Jonathan Balcombe, Ph.D.
September 2010
Of all human enterprises, none more profoundly illustrates our deep-seated sense of superiority, or a failure of ethics, than the use of animals in product and drug testing. As if systematically watching and taking notes while animals die slowly isn't bad enough, it's also a process that's deeply flawed scientifically.
In a provocative article published this week in Forbes magazine, the renowned philosopher Peter Singer predicts that animal advocates are destined to surpass the considerable political clout of the National Rifle Association. In an ideal world, the imperative against committing violence to animals should be a no-brainer over gunning for the right to pack heat in public places.
Singer predicts a number of other advances for the animal cause by the year 2020, including: a crackdown on puppy mills, new incentives to adopt animals from shelters rather than paying breeders, school lunch programs that promote vegetarian meals, and live webcams in slaughterhouses, factory farms and other places where animals are especially vulnerable to abuse.
He also predicts stricter controls over animal use in research. I hope he's right. Of all human enterprises, none more profoundly illustrates our deep-seated sense of superiority, or a failure of ethics, than the use of animals in product and drug testing. As if systematically watching and taking notes while animals die slowly isn't bad enough, it's also a process that's deeply flawed scientifically. The U.S. Food and Drug Administration (FDA) reported in 2005 that the failure rate of drugs tested safe and effective in preclinical studies (including animal tests) is 92 percent, and that this failure rate has increased from 86 percent in 1985, despite all efforts to improve animal modeling for drug testing.
Furthermore, according to a General Accounting Office report, about half of the eight percent of drugs receiving FDA approval are later withdrawn or relabeled for serious or lethal adverse effects. The Center for Drug Evaluation and Research reported in 2005 that at least three-fourths of the remaining safe drugs are classified by FDA as "me-too" drugs that provide "little or no therapeutic gain" compared to currently available drugs.
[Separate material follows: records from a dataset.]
import Mathlib
import Summits.NavierStokesRegularity.NavierStokesRegularity.Theorems.EulerZoomLiouvillePowerGaugeEulerLiouvilleCondenserThinWindowGap

/-!
# THEOREM K^Σ′ — THE WINDOW-SUMMABILITY LIOUVILLE THEOREM, MASTER FORM, and K^Σ (nsreg-p2 g37 ROUND-47 v1.2/v1.3 §5/§5b
«K″'s threshold is an artefact of (W2)»; plates t50-KΣ′ `NsregP2.R47.WindowSummabilityLiouville` and t50-KΣ
`NsregP2.R47.SummabilityLiouville`, texts `r47/Sketch47.lean` v1.3 sha16 f89f412bf4150db7, binder-for-binder)

Width piece for crux `EulerZoomLiouville.PowerGaugeEulerLiouville` (stmt-NavierStokesRegularity-19832), by name under LEAD 19832
(ns-typeII-p2 g14); seat ns-sfl-p1 g7 (K∞/K^Σ assembler), `--supports stmt-NavierStokesRegularity-19832 --as helper`.

The CEILING of the capacity method.  For ANY `q > 1` and ANY family of pairwise disjoint windows `[ℓ_k, qℓ_k)` (`qℓ_k ≤ ℓ_{k+1}`)
with envelopes `‖DV‖ ≤ exp(G_k)` on `B(0,qℓ_k)` (`G_k ≥ 1`): `Σ_k ℓ_k^{2+ρ}/G_k = ∞` ⇒ an exactly self-similar `C²` member of the crux
class is trivial.  Proof = THEOREM K″'s per-window step (`Condenser.selfSimilar_ae_eq_zero_of_thinWindowSmallTypeGradientC2`,
p682751: cut-off copy on `B(0,(q+1)ℓ_k)`, exit from `B(0,ℓ_k)` through `‖·‖ = qℓ_k` or else `curl V x = 0` by K′'s
`curl_eq_zero_of_noexit`, (B″_g) `shellCondenserGaugeForm` with the fixed loss `θ = ½`) for every tail window: it pays
`F(qℓ_k) − F(ℓ_k) ≥ κ ℓ_k³/G_k`, `κ = θ2πγ²(q³−1)/3 > 0`; then the GLOBAL WEIGHTED budget `∫ ‖DV‖²‖y‖^{ρ−1} ≤ (1−ρ)c/(2+ρ)`
(`NeedleThinCore.selfSimilar_needle_inputs`, 2nd conjunct) through the two plates (W4′) `WeightedWindowBudget` and (W4)
`WindowSummation` (texts VERBATIM, taken as HYPOTHESES `hW4'`, `hW4` of the `_of` theorem; typed by ns-ezl-w2 g5) makes the tail
series summable — contradiction (`summable_nat_add_iff`).

* `selfSimilar_ae_eq_zero_of_windowDivergentC2_of hW4' hW4` — the master form with the two plates as hypotheses;
* `windowSummabilityLiouville_of hW4' hW4` — `NsregP2.R47.WindowSummabilityLiouville` VERBATIM from the two plates;
* `summabilityLiouville_of hW4' hW4` — `NsregP2.R47.SummabilityLiouville` VERBATIM (geometric windows `ℓ_k = qᵏR₀`,
  `G_k = G(q^{k+1}R₀)`).  Corollaries (elsewhere / trivial): K∞ `finiteTypeLiouville`, the LEAD's T3 (`…CondenserInfiniteType`).

HONEST FRAMING: stratum statements about HYPOTHETICAL exactly self-similar `C²` members of crux E's class (MODEL lattice), CONDITIONAL
on the two S-plates until they land by name; nothing here proves the crux E (19832 OPEN), any door Target, or Navier–Stokes
regularity. [nsreg-p2 ROUND-47 v1.3 THEOREM K^Σ′; cite: ConstantinIgnatovaVicol2026Putative, §3.4.1; folklore (length–area method)]
-/

noncomputable section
Case in point: Vioxx. Eighty million prescriptions were written for this anti-inflammatory drug between 1999 when the FDA approved it, and 2004 when it was voluntarily withdrawn by its manufacturer, Merck and Co. Vioxx had tested safe in at least eight studies in African green monkeys and five other animal species. But it later killed an estimated 60,000 Americans and 140,000 persons worldwide from heart attacks and other adverse cardiovascular events.
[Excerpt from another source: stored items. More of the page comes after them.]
import Mathlib
import Literature.Analysis.FluidPDE.DuchonRobertLionsEnergyEquality
import Literature.Analysis.FluidPDE.StatisticalSolutionEnergyEq
import Literature.Analysis.FluidPDE.NSUniqueness2DProofs
import Literature.Analysis.FluidPDE.DissipationAnomalyProofs
import Literature.Analysis.FluidPDE.Ferrari1993EnergyIdentity
import Literature.Analysis.FluidPDE.NSEnergyClassEnergyEquality
import Literature.Analysis.FluidPDE.LerayHopfProofs
import HarnessLib

/-!
# The high-band energy budget and flux ceiling for Leray–Hopf solutions of the periodic Navier–Stokes equations

HONEST FRAMING (cell `ns-blowup`, seat `ns-blowup-circuit` g6, human ruling D-0035): this cell
ATTEMPTS the negative direction of the Clay problem; nothing here is a claim about Navier–Stokes
blow-up. WHAT THIS IS NOT: not a regularity criterion, not blow-up evidence — it is the energy
bookkeeping of the HIGH Fourier band of a weak solution (Foias–Manley–Rosa–Temam 2001, Ch. V §5.1,
(5.13)–(5.19), there formal), i.e. the «coherence law» of memo
`run/shared/lean/pub/ns-blowup/CIRCUIT-OBSTRUCTIONS.md` §E.3b/§L.6, typed so far only for finite
exact-coefficient Galerkin systems (`FluidComputer/GalerkinFluxCeiling.lean`, p437361), here for the
Navier–Stokes equations THEMSELVES on `T^d` (true bilinear term, nothing discarded, `f ∈ L¹(0,T;L²)`,
`L²` data, any `d`). Objects (all the tree's): `Torus.IsLerayHopfOn` (`FluidPDE/LerayHopf`),
`P_M = Torus.fourierTruncate M` (ball `|k|² ≤ M²`), the HIGH BAND `Q_M v := v - P_M v`,
`tail_M = Torus.tailGradNormSq M` (`4π²∑_{|k|>M}|k|²‖v̂(k)‖²`) and the low-band ℓ¹-strain
`K_M(v) = Torus.truncDerivBound M v = ∑ᵢ∑_{|k|≤M} 2π|kᵢ|‖v̂(k)‖` (`FluidPDE/StatisticalSolutionEnergyEq`).

## What is typed (theorems only)
§1 slices `v ∈ L²(T^d)`: `integral_norm_sq_eq_add_highBand` (Pythagoras),
`eGradNormSq_eq_add_tailGradNormSq` (`‖∇v‖₂² = ‖∇P_M v‖₂² + tail_M`),
`abs_integral_inner_highBand_convect_le` — **FLUX CEILING** `|∫⟪Q_M v,(v·∇)P_M v⟫| ≤ K_M(v)‖Q_M v‖₂‖v‖₂`,
`integral_inner_convect_fourierTruncate_self_eq_highBand` (the low band does no work on itself, weakly
div-free `v`), `highBand_source_le`, `highBand_poincare` (`4π²(M²+1)‖Q_M v‖₂² ≤ tail_M(v)`).
§2 along a Leray–Hopf solution, every `M`, `t ∈ (0,T]`: `highBand_energy_budget` —
`½‖Q_M u(t)‖² + ν∫₀ᵗ tail_M(u) ≤ ½‖Q_M u₀‖² + ∫_{(0,t]} (∫⟪f, Q_M u⟫ - ∫⟪Q_M u,(u·∇)P_M u⟫)`
(energy inequality from `0` minus ½ × the level-`M` identity
`Torus.IsLerayHopfOn.integral_inner_fourierTruncate_self_eq`), and
`lintegral_highBand_le_lintegral_tail` (`4π²(M²+1)∫₀ᵗ‖Q_M u‖₂² ≤ ∫₀ᵗ tail_M(u)`, in `ℝ≥0∞`).

READING (memo §E.3b, for NS itself): the energy above wavenumber `M` of a periodic Leray–Hopf flow
is fed ONLY by low-band straining, at rate ≤ `K_M(u)` (≤ Bernstein `C_d M^{1+d/2}‖P_M u‖₂`) times
`‖Q_M u‖₂‖u‖₂`, plus the force's work on the high band, and drained at rate `≥ 4π²ν(M²+1)`: raising
`‖Q_M u‖` needs `K_M ≳ 4π²νM²·‖Q_M u‖₂/‖u‖₂` — the memo's `G_n ≥ νN_n/√E_n`, no model in between.
Honest limits: torus; budget from `t = 0` only (the a.e.-intermediate-time version and the pointwise
ceiling for continuous-energy solutions are not in this file).
-/

noncomputable section

open MeasureTheory Set Filter UnitAddTorus Function
open scoped ENNReal NNReal InnerProductSpace RealInnerProductSpace

namespace Summit.NavierStokesRegularity.FluidComputer.TorusHighBandFluxCeiling

open Literature.Analysis Literature.Analysis.FunctionSpaces Literature.Analysis.FluidPDE

variable {d : Type*} [Fintype d] [DecidableEq d]

/-! ## §1 Slice lemmas -/
section Slice

/-- **Pythagoras for the Fourier truncation**: for `v ∈ L²(T^d)`,
`∫‖v‖² = ∫‖P_M v‖² + ∫‖v - P_M v‖²` (Parseval: the coefficients of `P_M v` are those of `v` on
the ball and `0` outside, those of `v - P_M v` the complementary ones). [folklore] -/
theorem integral_norm_sq_eq_add_highBand {v : UnitAddTorus d → EuclideanSpace ℝ d}
    (hv : MemLp v 2 volume) (M : ℕ) :
    ∫ x, ‖v x‖ ^ 2 = (∫ x, ‖Torus.fourierTruncate M v x‖ ^ 2) +
      ∫ x, ‖v x - Torus.fourierTruncate M v x‖ ^ 2 := by
  classical
  have hint : Integrable v volume := hv.integrable one_le_two
  set c : (d → ℤ) → ℝ := fun k => ‖mFourierCoeff (EuclideanSpace.complexify ∘ v) k‖ ^ 2 with hc
  have hsub : MemLp (v - Torus.fourierTruncate M v) 2 volume :=
    hv.sub (Torus.memLp_fourierTruncate M v 2)
  have h1 : HasSum c (∫ x, ‖v x‖ ^ 2) := Torus.hasSum_sq_norm_mFourierCoeff_complexify hv
  have h2 : HasSum (fun k => ‖mFourierCoeff (EuclideanSpace.complexify ∘ (v - Torus.fourierTruncate M v)) k‖ ^ 2)
      (∫ x, ‖(v - Torus.fourierTruncate M v) x‖ ^ 2) :=
    Torus.hasSum_sq_norm_mFourierCoeff_complexify hsub
  have hcoef : ∀ k, ‖mFourierCoeff (EuclideanSpace.complexify ∘ (v - Torus.fourierTruncate M v)) k‖ ^ 2 =
      if k ∈ Torus.freqBall M then 0 else c k := by
    intro k
    rw [Torus.complexify_comp_sub, Torus.mFourierCoeff_sub (Torus.integrable_complexify_comp hint)
      (Torus.integrable_complexify_comp (Torus.isSmooth_fourierTruncate M v).integrable),
      Torus.mFourierCoeff_fourierTruncate hint]
    split_ifs <;> simp [hc]
  simp_rw [hcoef] at h2
  have h3 : ∫ x, ‖Torus.fourierTruncate M v x‖ ^ 2 = ∑ k ∈ Torus.freqBall M, c k :=
    Torus.integral_norm_sq_fourierTruncate hint M
  have h4 : HasSum (fun k => if k ∈ Torus.freqBall M then c k else 0) (∑ k ∈ Torus.freqBall M, c k) := by
    have h : HasSum (fun k => if k ∈ Torus.freqBall M then c k else 0)
        (∑ k ∈ Torus.freqBall M, (if k ∈ Torus.freqBall M then c k else 0)) :=
      hasSum_sum_of_ne_finset_zero (fun k hk => if_neg hk)
    rwa [Finset.sum_congr rfl (g := c) (fun k hk => if_pos hk)] at h
  have h5 : HasSum (fun k => (if k ∈ Torus.freqBall M then c k else 0) +
      (if k ∈ Torus.freqBall M then 0 else c k)) ((∑ k ∈ Torus.freqBall M, c k) +
        ∫ x, ‖(v - Torus.fourierTruncate M v) x‖ ^ 2) := h4.add h2
  have h6 : (fun k => (if k ∈ Torus.freqBall M then c k else 0) +
      (if k ∈ Torus.freqBall M then 0 else c k)) = c := by
    funext k; split_ifs <;> simp
  rw [h6] at h5
  rw [h1.unique h5, h3]; rfl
In the year before it was withdrawn, Vioxx earned $2.5 billion for Merck. Merck reserved $970 million to pay for its Vioxx-related legal expenses through 2007, and has set aside $4.85 billion for legal claims from US citizens. As of 2006, there were 10,000 Vioxx cases and 190 class action suits.
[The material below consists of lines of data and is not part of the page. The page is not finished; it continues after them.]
/-
[OURS · L1 W4.5(b) · EL♮(3)] SPECIMEN-Q DOWNSTAIRS — part G2 (global two-step regularity).
[claim: Hironaka2017, status: under-review]
-/
import Summits.ResolutionOfSingularities.ResolutionOfSingularities.Theorems.EquisingularLiftEquisingularLiftNatSpecimenQuarticTcDeltaLocalTwoStep
import Summits.ResolutionOfSingularities.ResolutionOfSingularities.Theorems.EquisingularLiftEquisingularLiftNatSpecimenQuarticTcDeltaGammaChart
import Summits.ResolutionOfSingularities.ResolutionOfSingularities.Theorems.EquisingularLiftEquisingularLiftReducedStrictTransformBlowup
import Literature.AlgebraicGeometry.Resolution.BlowupDisjointCentreSplitting
import Literature.AlgebraicGeometry.Resolution.BlowupsProperProofs

/-!
# [OURS · L1 W4.5(b) · EL♮(3)] SPECIMEN-Q DOWNSTAIRS, part G — GLOBAL TWO-STEP REGULARITY
# (crux `EquisingularLiftNatThree` = stmt-ResolutionOfSingularities-20148, line `sections3`; res-L1-w45b-lead-2 CUT 2026-08-27T08:41:07Z
# «SPECIMEN-Q DOWNSTAIRS» to res-D-pv-034 AS res-L1-s36-pv-3; helper, closes nothing)

HONEST FRAMING. OURS (cell `res-hironaka`, chain w45b, slot W4.5(b)); NOT a statement of any manuscript; AI-written, weaker than
expert review.

Setting of `…TcDeltaChartStep`: a locally Noetherian ambient `Y`, a chart `w : Spec k[X] → Y` (open immersion) with `𝓘_T · 𝒪 =
(z² + x⁴ + y⁴)~` for a closed irreducible `T`, the closed point `y₀ = w(o)`, the blow-up `β : Y′ → Y` at `y₀` and the blow-up
`β′ : Y″ → Y′` at `Z = β⁻¹{y₀} ∩ closure β⁻¹(T ∖ {y₀})`. We prove that the reduced strict transform
`Γ″ = V(closure T″)_red`, `T″ = closure β′⁻¹(closure β⁻¹(T ∖ {y₀}) ∖ Z)`, is REGULAR at every point lying over the chart
(`isRegularLocalRing_twoStep_of_mem_range`), and regular at every point lying over an open `O ∌ y₀` over which `Γ = V(closure T)_red`
is regular (`isRegularLocalRing_twoStep_of_mem_open`).

Mechanism: the tree's reduced-strict-transform blow-up lemma (`EquisingularLift.exists_isBlowup_reducedStrictTransform`, Stacks 080E)
twice gives `Γ″ → Γ′ → Γ` as blow-ups along the traces of the centres; over the chart, `Γ ⊇ Γι⁻¹(w(Spec k[X])) ≅ Spec k[X]/(f) = Spec D₀`
(`K.subschemeCover`), the traces are `𝔪̄₀~` and `𝓘(ρ⁻¹ pt)`, and `…TcDeltaLocalTwoStep.isRegular_twoStep` applies; off `y₀` both
blow-ups are isomorphisms.

References: Stacks 080E, 0806, 02NS; Hartshorne II 7.13–7.16 (via the cited tree files).
-/

set_option linter.dupNamespace false -- mandated namespace `Summit.<Summit>.<Problem>` of this single-conjunct summit

noncomputable section

open CategoryTheory CategoryTheory.Limits AlgebraicGeometry TopologicalSpace
open MvPolynomial
open AlgebraicGeometry.Scheme.IdealSheafData
open Literature.AlgebraicGeometry.Resolution
open Summit.ResolutionOfSingularities.ResolutionOfSingularities.Theorems.EquisingularLift

namespace Summit.ResolutionOfSingularities.ResolutionOfSingularities.Cruxes.EquisingularLiftNat.Sections

namespace SpecimenQuarticTcDelta

/-! ## The global two-step regularity -/

section TwoStep

variable {k : Type} [Field k] [IsAlgClosed k]
variable {Y Y' Y'' : Scheme.{0}} [IsLocallyNoetherian Y]
  (w : Spec (CommRingCat.of (MvPolynomial (Fin 3) k)) ⟶ Y) [IsOpenImmersion w]
  (hc : IsClosed ({w (o k)} : Set Y))
  {T : Set Y} (hTc : IsClosed T) (hTirr : IsIrreducible T)
  (hwT : (vanishingIdeal (⟨T, hTc⟩ : Closeds Y)).comap w =
    ofIdealTop ((Ideal.span {(X 2 ^ 2 + X 0 ^ 4 + X 1 ^ 4 : MvPolynomial (Fin 3) k)}).map
      (Scheme.ΓSpecIso (CommRingCat.of (MvPolynomial (Fin 3) k))).inv.hom))
  (hwo : w (o k) ∈ T) (h2 : (2 : k) ≠ 0)
  {β : Y' ⟶ Y} (hβ : IsBlowup β (vanishingIdeal (⟨{w (o k)}, hc⟩ : Closeds Y)))
  {β' : Y'' ⟶ Y'}
  (hβ' : IsBlowup β' (vanishingIdeal (⟨β ⁻¹' {w (o k)} ∩ closure (β ⁻¹' (T \ {w (o k)})), isClosed_inter hc β⟩ : Closeds Y')))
Vioxx is a severe case, but by no means unique, as the above re-labeling and recall rates indicate.
There are other ways and the best of them is clinical testing with human patients. I recently attended a public lecture by Dr Susan Love, whose Army of Women has so far recruited 309,000 volunteers to participate in breast cancer studies. As Love says with a twinkle in her eye: women (unlike caged rats and mice) are hard to control. Her novel approach to clinical trials-by recruiting patients online and encouraging them to suggest studies-is stunningly successful. A recent call for 250 patients garnered over 62,000 respondents. Another study of chemotherapy and cognition needing 180 subjects ended up with 16,446 respondents, 1,314 of whom paid their own way to Stanford University to take part.
In light of the scientific and ethical problems associated with it, I hope Singer's prediction falls way short of reality. Animal testing is anthropocentric, anachronistic, and cruel. It should have gone out with Vioxx.